Top of DATASET
import Summits.HodgeConjecture.CorCM.MultiFieldWeilSlotwiseSeparation
import Summits.HodgeConjecture.CorCM.MultiFieldWeilQuarticSlotMovers
import Summits.HodgeConjecture.CorCM.MultiFieldWeilSexticsDecicsIntrinsic
import HarnessLib

/-!
# MULTI-FIELD WEIL ENGINE — OCTIC SLOTS: any number of simple CM threefolds (sextic fields), of `(1,3)`- and `(2,2)`-FOURFOLDS over OCTIC CM fields with
# `2`-transitive quartic part, and of `(2,3)`-fivefolds (decic fields), all through one imaginary quadratic `k` — the Hodge conjecture for every product of copies,
# given only Markman's fourfold and hyperbolic-sixfold theorems

Cell `pub-hodgecm2` (COR-CM), seat b30 gen 38 (2026-08-25); count-neutral own lane MULTI-FIELD WEIL ENGINE (stem `MultiFieldWeil*`), the geometric consumer of
`CorCM/MultiFieldWeilSlotwiseSeparation.lean` (Z1: the defect law slot by slot, no primality), `CorCM/MultiFieldWeilQuarticSlotMovers.lean` (Z2: stabiliser-transitivity
into `2`-transitive quartic slots) and `CorCM/MultiFieldWeilSexticsDecicsIntrinsic.lean` (Y3), built on the engine `hodgeConjectureFor_biproduct_comp_of_defectLawG`
(`CorCM/MultiFieldWeilHodge.lean`) and the Markman dispatcher `weilHyp_of_markman_intrinsic`.  Theorems only; no definition, no named fact, no `sorry`.  HONEST FRAMING:
conditional ONLY on the two displayed binders `Markman2025_weilClasses_algebraic_abelianFourfold` (sextic `(1,2)` and octic `(2,2)` slots) and
`Markman2025_weilClasses_algebraic_hyperbolicSixfold` (octic `(1,3)` and decic `(2,3)` slots); `HC_CM` is NOT proved and not asserted.

§1 **THE FRAMES HEADLINE WITHOUT PRIMALITY** (`hodgeConjectureFor_biproduct_comp_of_kind_frames`): V2's `hodgeConjectureFor_biproduct_comp_of_stabiliserTransitive_frames`
with «`n_m` prime» replaced by the slot menu of Z1 — prime size, OR one-member position set, OR homogeneous realised image.

§2 **THE INTRINSIC HEADLINE UNDER `hST`** (`hodgeConjectureFor_biproduct_comp_of_octics_of_stabiliserTransitive`): slots `(n_m, p_m) ∈ {(3,1), (4,1), (4,2), (5,2)}`
(simple CM threefolds over sextic fields; CM fourfolds of `k`-signature `(1,3)` or `(2,2)` over octic fields; Weil-type fivefolds over decic fields); `hST`
(for `m₀ ≠ m` and `τ`-embeddings `s, s'` of `K_m` an automorphism of `ℂ` over `τ(k)` fixing all `τ`-embeddings of `K_{m₀}` carries `s` to `s'`); and for the `(4,2)`
slots `h2T` (`Aut(ℂ/τk)` `2`-transitive on the four `τ`-embeddings: quartic part `𝔄₄` or `𝔖₄`) ⟹ HC for every product of copies, mod Markman 4 + 6.

§3 **`hST` DISCHARGED FOR THE MIXED MENU** (`stabTransitive_realisedTuples_of_menu`, realised level): sizes `n_m ∈ {3, 4, 5}`, realised tuples `2`-transitive on
every slot of size `4`, and ONE `τ`-embedding with ONE value outside the Galois closure asked ONLY for the pairs `(m₀, m)` with `n_{m₀} = n_m` or `(n_{m₀}, n_m) = (4, 3)`:
the nine cases are W1 (`3→3`, `5→5`, `4→3`: prime blocks), Y2 (`3↔5`: free), Z2 (`3→4`, `5→4`, `4→5`: free; `4→4`: mover + primitivity).

§4 **HEADLINE `hodgeConjectureFor_biproduct_comp_of_sexticsOcticsDecics`.**  `k = Kf i₀` imaginary quadratic, `E = A 0 ⊨ (k; {τ})`, `B_m = A (m+1) ⊨ (K_m; Φ (m+1))`,
`([K_m : k], #(Φ (m+1) over τ)) ∈ {(3,1), (4,1), (4,2), (5,2)}`, such that: (i) for every OCTIC `K_m` the automorphisms of `ℂ` over `τ(k)` are `2`-transitive on its
`τ`-embeddings; (ii) for `m₀ ≠ m` of EQUAL degree, and for `K_{m₀}` octic with `K_m` sextic, some `τ`-embedding of `K_m` takes some value outside `L(K_{m₀})`.  Then the
Hodge conjecture holds for EVERY product of copies `⨁_j A(κ j)` and everything it dominates, GIVEN ONLY Markman's two theorems.  `…_of_isEmpty_ringHom`: (ii) for
sextic–sextic and decic–decic pairs from `Hom(K_m, K_{m₀}) = ∅` (W1 §3, Y1 §1).  NOT covered, honestly: octic fields whose quartic part is `C₄`, `V₄` or `D₄` (there the
cross-slot statements are false in general — the biquadratic example of Z2; single such slots are gens 18–21's `OcticCurveFourfold*` ∕ `OcticWeil*` files); several
non-isogenous factors over ISOMORPHIC fields.

[cite: Markman2025SurveySecant, Thm. 1.2] [cite: Markman2025SecantWeil, Thm 1.5.1] [cite: Pohlmann1968, Thm 1] [cite: MoonenZarhin1995Duke, Thm. 2.4]
[cite: Milne2020HodgeClassesAV, 1.2 (a) and Thm. 1] [cite: DixonMortimer1996, §1.6, Thm. 1.6A; §3.3, Thm. 3.3A] [cite: Wielandt1964, §9–§10, §13] [cite: Lang2002, I §5 Thm. 5.5, VI §1 Thm. 1.1]
[cite: Dodson1984, §1.1 Imprimitivity Theorem and §5.1.2 Theorem] [cite: Shimura1998, §18.2 Lemma (i)] [cite: MumfordAV1970, §19]

## References
* [Markman2025SurveySecant] E. Markman, arXiv:2509.23403, Thm. 1.2.  [Markman2025SecantWeil] E. Markman, Cycles on abelian 2n-folds of Weil type from secant sheaves on abelian
  n-folds, Thm 1.5.1.  [Pohlmann1968] H. Pohlmann, Ann. of Math. 88 (1968), Thm 1.  [MoonenZarhin1995Duke] B. Moonen, Yu. Zarhin, Duke Math. J. 77 (1995), Thm. 2.4.
  [Milne2020HodgeClassesAV] J. S. Milne, Hodge classes on abelian varieties (2020), 1.2 (a), Thm. 1.  [DixonMortimer1996] J. D. Dixon, B. Mortimer, *Permutation Groups*,
  GTM 163, §1.6, §3.3.  [Wielandt1964] H. Wielandt, *Finite permutation groups*, §9–§10, §13.  [Lang2002] S. Lang, *Algebra*, GTM 211, I §5, VI §1.  [Dodson1984] B. Dodson,
  Trans. AMS 283 (1984), §1.1, §5.1.2.  [Shimura1998] G. Shimura, *Abelian varieties with complex multiplication and modular functions*, §18.2.  [MumfordAV1970]
  D. Mumford, *Abelian Varieties*, §19.
-/

noncomputable section
import Mathlib
import Summits.ValiantsHypothesis.ValiantsHypothesis.Theorems.BarrierLeverPartitionMinorsHitByVPHiddenStatesSecondShellPrescribed
import Summits.ValiantsHypothesis.ValiantsHypothesis.Theorems.BarrierLeverPartitionMinorsHitByVPHiddenStatesSecondShellTwoTops

/-!
# Route BarrierLever — item `PartitionMinorsHitByVP` (stmt-ValiantsHypothesis-19717), line `hidden-states`:
# WHO READS WHOM in a prescribed path table (`k = 2, 3`) — toolkit for the chain cells

Helper file (`--supports stmt-ValiantsHypothesis-19717`; cell valiant-natproofs, 𝒟-side door (c), registered line
`Cruxes/PartitionMinorsHitByVP/Lines/hidden_states.lean` v8; prover seat val-np-p6 gen 18).  Closes NO item; definition-free.

For a transport with prescribed path positions (`…SecondShellPrescribed.exists_equiv_prescribed`) the chain cells need, node by
node, the list of coordinates a path node reads (its sources) and the zero entries between path nodes.  `k = 2` (path
`y₀ < y₁ < y₂`, attachments `x₀, x₁` at `y₀`): ★ `path₂_reads`, `path₂_zeros`; `k = 3` (path `y₀ < y₁ < y₂ < y₃`, attachments
`x₀, x₁` at `y₀`, `x₂` at `y₁`): ★ `path₃_reads`, `path₃_zeros`.  Pure bookkeeping on `swapTable'_path_row_ne_zero` /
`swapTable'_path_path`.

HONEST LABEL: conjecture-column toolkit (second shell, every `t, h`); 19717 stays OPEN; nothing on crux 14610 or VP ≠ VNP.
-/

set_option linter.dupNamespace false

namespace Summit.ValiantsHypothesis.ValiantsHypothesis.Theorems.BarrierLever.HiddenStates

open Finset

noncomputable section

namespace SecondShell

open PathTable

variable {α : Type}

/-- ★ sources in a `k = 2` path table with prescribed positions: `y₀` reads `x₀, x₁`; `y₁` reads `y₀`; `y₂` reads `y₁`. -/
theorem path₂_reads {j j' : ℕ} (e : (Fin (2 + 1) ⊕ Fin 2) ⊕ (Fin j ⊕ Fin j') ≃ α) {y₀ y₁ y₂ x₀ x₁ : α}
    (h0 : e (Sum.inl (Sum.inl 0)) = y₀) (h1 : e (Sum.inl (Sum.inl 1)) = y₁) (h2 : e (Sum.inl (Sum.inl 2)) = y₂)
    (hx0 : e (Sum.inl (Sum.inr 0)) = x₀) (hx1 : e (Sum.inl (Sum.inr 1)) = x₁) (d : α) :
    (swapTable' e y₀ d ≠ 0 → d ≠ y₀ → d = x₀ ∨ d = x₁) ∧ (swapTable' e y₁ d ≠ 0 → d ≠ y₁ → d = y₀) ∧
      (swapTable' e y₂ d ≠ 0 → d ≠ y₂ → d = y₁) := by
  have hsrc : ∀ (p : Fin (2 + 1)), swapTable' e (e (Sum.inl (Sum.inl p))) d ≠ 0 → d ≠ e (Sum.inl (Sum.inl p)) →
      (∃ p' : Fin (2 + 1), (p' : ℕ) + 1 = p ∧ d = e (Sum.inl (Sum.inl p'))) ∨
        (lvlX 2 0 = p ∧ d = x₀) ∨ (lvlX 2 1 = p ∧ d = x₁) := by
    intro p hd hne
    rcases swapTable'_path_row_ne_zero e p hd hne with h' | ⟨i, hi, rfl⟩
    · exact Or.inl h'
    · right
      fin_cases i
      · exact Or.inl ⟨hi, hx0⟩
      · exact Or.inr ⟨hi, hx1⟩
  refine ⟨fun hd hne => ?_, fun hd hne => ?_, fun hd hne => ?_⟩
  · rw [← h0] at hd hne
    rcases hsrc 0 hd hne with ⟨p', hp', -⟩ | ⟨-, h⟩ | ⟨-, h⟩
    · exfalso; simp at hp'
    · exact Or.inl h
    · exact Or.inr h
  · rw [← h1] at hd hne
    rcases hsrc 1 hd hne with ⟨p', hp', rfl⟩ | ⟨hl, -⟩ | ⟨hl, -⟩
    · fin_cases p' <;> first | exact h0 | (exfalso; simp at hp')
    · exfalso; simp [lvlX] at hl
    · exfalso; simp [lvlX] at hl
  · rw [← h2] at hd hne
    rcases hsrc 2 hd hne with ⟨p', hp', rfl⟩ | ⟨hl, -⟩ | ⟨hl, -⟩
    · fin_cases p' <;> first | exact h1 | (exfalso; simp at hp')
    · exfalso; simp [lvlX] at hl
    · exfalso; simp [lvlX] at hl

/-- zero entries between the nodes of a `k = 2` path table (only the node just below is read). -/
theorem path₂_zeros {j j' : ℕ} (e : (Fin (2 + 1) ⊕ Fin 2) ⊕ (Fin j ⊕ Fin j') ≃ α) {y₀ y₁ y₂ : α}
    (h0 : e (Sum.inl (Sum.inl 0)) = y₀) (h1 : e (Sum.inl (Sum.inl 1)) = y₁) (h2 : e (Sum.inl (Sum.inl 2)) = y₂) :
    swapTable' e y₀ y₁ = 0 ∧ swapTable' e y₀ y₂ = 0 ∧ swapTable' e y₁ y₂ = 0 ∧ swapTable' e y₂ y₀ = 0 := by
  refine ⟨?_, ?_, ?_, ?_⟩
  · rw [← h0, ← h1, swapTable'_path_path]; simp
  · rw [← h0, ← h2, swapTable'_path_path]; simp
  · rw [← h1, ← h2, swapTable'_path_path]; simp
  · rw [← h2, ← h0, swapTable'_path_path]; simp

/-- ★ sources in a `k = 3` path table with prescribed positions: `y₀` reads `x₀, x₁`; `y₁` reads `y₀` and `x₂`; `y₂` reads
`y₁`; `y₃` reads `y₂`. -/
theorem path₃_reads {j j' : ℕ} (e : (Fin (3 + 1) ⊕ Fin 3) ⊕ (Fin j ⊕ Fin j') ≃ α) {y₀ y₁ y₂ y₃ x₀ x₁ x₂ : α}
    (h0 : e (Sum.inl (Sum.inl 0)) = y₀) (h1 : e (Sum.inl (Sum.inl 1)) = y₁) (h2 : e (Sum.inl (Sum.inl 2)) = y₂)
    (h3 : e (Sum.inl (Sum.inl 3)) = y₃) (hx0 : e (Sum.inl (Sum.inr 0)) = x₀) (hx1 : e (Sum.inl (Sum.inr 1)) = x₁)
    (hx2 : e (Sum.inl (Sum.inr 2)) = x₂) (d : α) :
    (swapTable' e y₀ d ≠ 0 → d ≠ y₀ → d = x₀ ∨ d = x₁) ∧ (swapTable' e y₁ d ≠ 0 → d ≠ y₁ → d = y₀ ∨ d = x₂) ∧
      (swapTable' e y₂ d ≠ 0 → d ≠ y₂ → d = y₁) ∧ (swapTable' e y₃ d ≠ 0 → d ≠ y₃ → d = y₂) := by
  have hsrc : ∀ (p : Fin (3 + 1)), swapTable' e (e (Sum.inl (Sum.inl p))) d ≠ 0 → d ≠ e (Sum.inl (Sum.inl p)) →
      (∃ p' : Fin (3 + 1), (p' : ℕ) + 1 = p ∧ d = e (Sum.inl (Sum.inl p'))) ∨
        (lvlX 3 0 = p ∧ d = x₀) ∨ (lvlX 3 1 = p ∧ d = x₁) ∨ (lvlX 3 2 = p ∧ d = x₂) := by
    intro p hd hne
    rcases swapTable'_path_row_ne_zero e p hd hne with h' | ⟨i, hi, rfl⟩
    · exact Or.inl h'
    · right
      fin_cases i
      · exact Or.inl ⟨hi, hx0⟩
      · exact Or.inr (Or.inl ⟨hi, hx1⟩)
      · exact Or.inr (Or.inr ⟨hi, hx2⟩)
  refine ⟨fun hd hne => ?_, fun hd hne => ?_, fun hd hne => ?_, fun hd hne => ?_⟩
  · rw [← h0] at hd hne
    rcases hsrc 0 hd hne with ⟨p', hp', -⟩ | ⟨-, h⟩ | ⟨-, h⟩ | ⟨hl, -⟩
    · exfalso; simp at hp'
    · exact Or.inl h
    · exact Or.inr h
    · exfalso; simp [lvlX] at hl
  · rw [← h1] at hd hne
    rcases hsrc 1 hd hne with ⟨p', hp', rfl⟩ | ⟨hl, -⟩ | ⟨hl, -⟩ | ⟨-, h⟩
    · left; fin_cases p' <;> first | exact h0 | (exfalso; simp at hp')
    · exfalso; simp [lvlX] at hl
    · exfalso; simp [lvlX] at hl
    · exact Or.inr h
  · rw [← h2] at hd hne
    rcases hsrc 2 hd hne with ⟨p', hp', rfl⟩ | ⟨hl, -⟩ | ⟨hl, -⟩ | ⟨hl, -⟩
    · fin_cases p' <;> first | exact h1 | (exfalso; simp at hp')
    · exfalso; simp [lvlX] at hl
    · exfalso; simp [lvlX] at hl
    · exfalso; simp [lvlX] at hl
  · rw [← h3] at hd hne
    rcases hsrc 3 hd hne with ⟨p', hp', rfl⟩ | ⟨hl, -⟩ | ⟨hl, -⟩ | ⟨hl, -⟩
    · fin_cases p' <;> first | exact h2 | (exfalso; simp at hp')
    · exfalso; simp [lvlX] at hl
    · exfalso; simp [lvlX] at hl
    · exfalso; simp [lvlX] at hl

/-- zero entries between the nodes of a `k = 3` path table (only the node just below is read). -/
theorem path₃_zeros {j j' : ℕ} (e : (Fin (3 + 1) ⊕ Fin 3) ⊕ (Fin j ⊕ Fin j') ≃ α) {y₀ y₁ y₂ y₃ : α}
    (h0 : e (Sum.inl (Sum.inl 0)) = y₀) (h1 : e (Sum.inl (Sum.inl 1)) = y₁) (h2 : e (Sum.inl (Sum.inl 2)) = y₂)
    (h3 : e (Sum.inl (Sum.inl 3)) = y₃) :
    swapTable' e y₀ y₁ = 0 ∧ swapTable' e y₀ y₂ = 0 ∧ swapTable' e y₀ y₃ = 0 ∧ swapTable' e y₁ y₂ = 0 ∧
      swapTable' e y₁ y₃ = 0 ∧ swapTable' e y₂ y₀ = 0 ∧ swapTable' e y₂ y₃ = 0 ∧ swapTable' e y₃ y₀ = 0 ∧
      swapTable' e y₃ y₁ = 0 := by
  refine ⟨?_, ?_, ?_, ?_, ?_, ?_, ?_, ?_, ?_⟩
  · rw [← h0, ← h1, swapTable'_path_path]; simp
  · rw [← h0, ← h2, swapTable'_path_path]; simp
  · rw [← h0, ← h3, swapTable'_path_path]; simp
  · rw [← h1, ← h2, swapTable'_path_path]; simp
  · rw [← h1, ← h3, swapTable'_path_path]; simp
  · rw [← h2, ← h0, swapTable'_path_path]; simp
  · rw [← h2, ← h3, swapTable'_path_path]; simp
  · rw [← h3, ← h0, swapTable'_path_path]; simp
  · rw [← h3, ← h1, swapTable'_path_path]; simp [Fin.ext_iff]

end SecondShell

end

end Summit.ValiantsHypothesis.ValiantsHypothesis.Theorems.BarrierLever.HiddenStates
Bottom of DATASET
__WHAT IS NEEDED__. Retype exactly the lines above, from the one with "Hodge conjecture holds" through the one with "n-folds, Thm 1.5.1.", inclusive.

__TASK OUTPUT__.
Hodge conjecture holds for EVERY product of copies `⨁_j A(κ j)` and everything it dominates, GIVEN ONLY Markman's two theorems.  `…_of_isEmpty_ringHom`: (ii) for
sextic–sextic and decic–decic pairs from `Hom(K_m, K_{m₀}) = ∅` (W1 §3, Y1 §1).  NOT covered, honestly: octic fields whose quartic part is `C₄`, `V₄` or `D₄` (there the
cross-slot statements are false in general — the biquadratic example of Z2; single such slots are gens 18–21's `OcticCurveFourfold*` ∕ `OcticWeil*` files); several
non-isogenous factors over ISOMORPHIC fields.

[cite: Markman2025SurveySecant, Thm. 1.2] [cite: Markman2025SecantWeil, Thm 1.5.1] [cite: Pohlmann1968, Thm 1] [cite: MoonenZarhin1995Duke, Thm. 2.4]
[cite: Milne2020HodgeClassesAV, 1.2 (a) and Thm. 1] [cite: DixonMortimer1996, §1.6, Thm. 1.6A; §3.3, Thm. 3.3A] [cite: Wielandt1964, §9–§10, §13] [cite: Lang2002, I §5 Thm. 5.5, VI §1 Thm. 1.1]
[cite: Dodson1984, §1.1 Imprimitivity Theorem and §5.1.2 Theorem] [cite: Shimura1998, §18.2 Lemma (i)] [cite: MumfordAV1970, §19]

## References
* [Markman2025SurveySecant] E. Markman, arXiv:2509.23403, Thm. 1.2.  [Markman2025SecantWeil] E. Markman, Cycles on abelian 2n-folds of Weil type from secant sheaves on abelian
  n-folds, Thm 1.5.1.  [Pohlmann1968] H. Pohlmann, Ann. of Math. 88 (1968), Thm 1.  [MoonenZarhin1995Duke] B. Moonen, Yu. Zarhin, Duke Math. J. 77 (1995), Thm. 2.4.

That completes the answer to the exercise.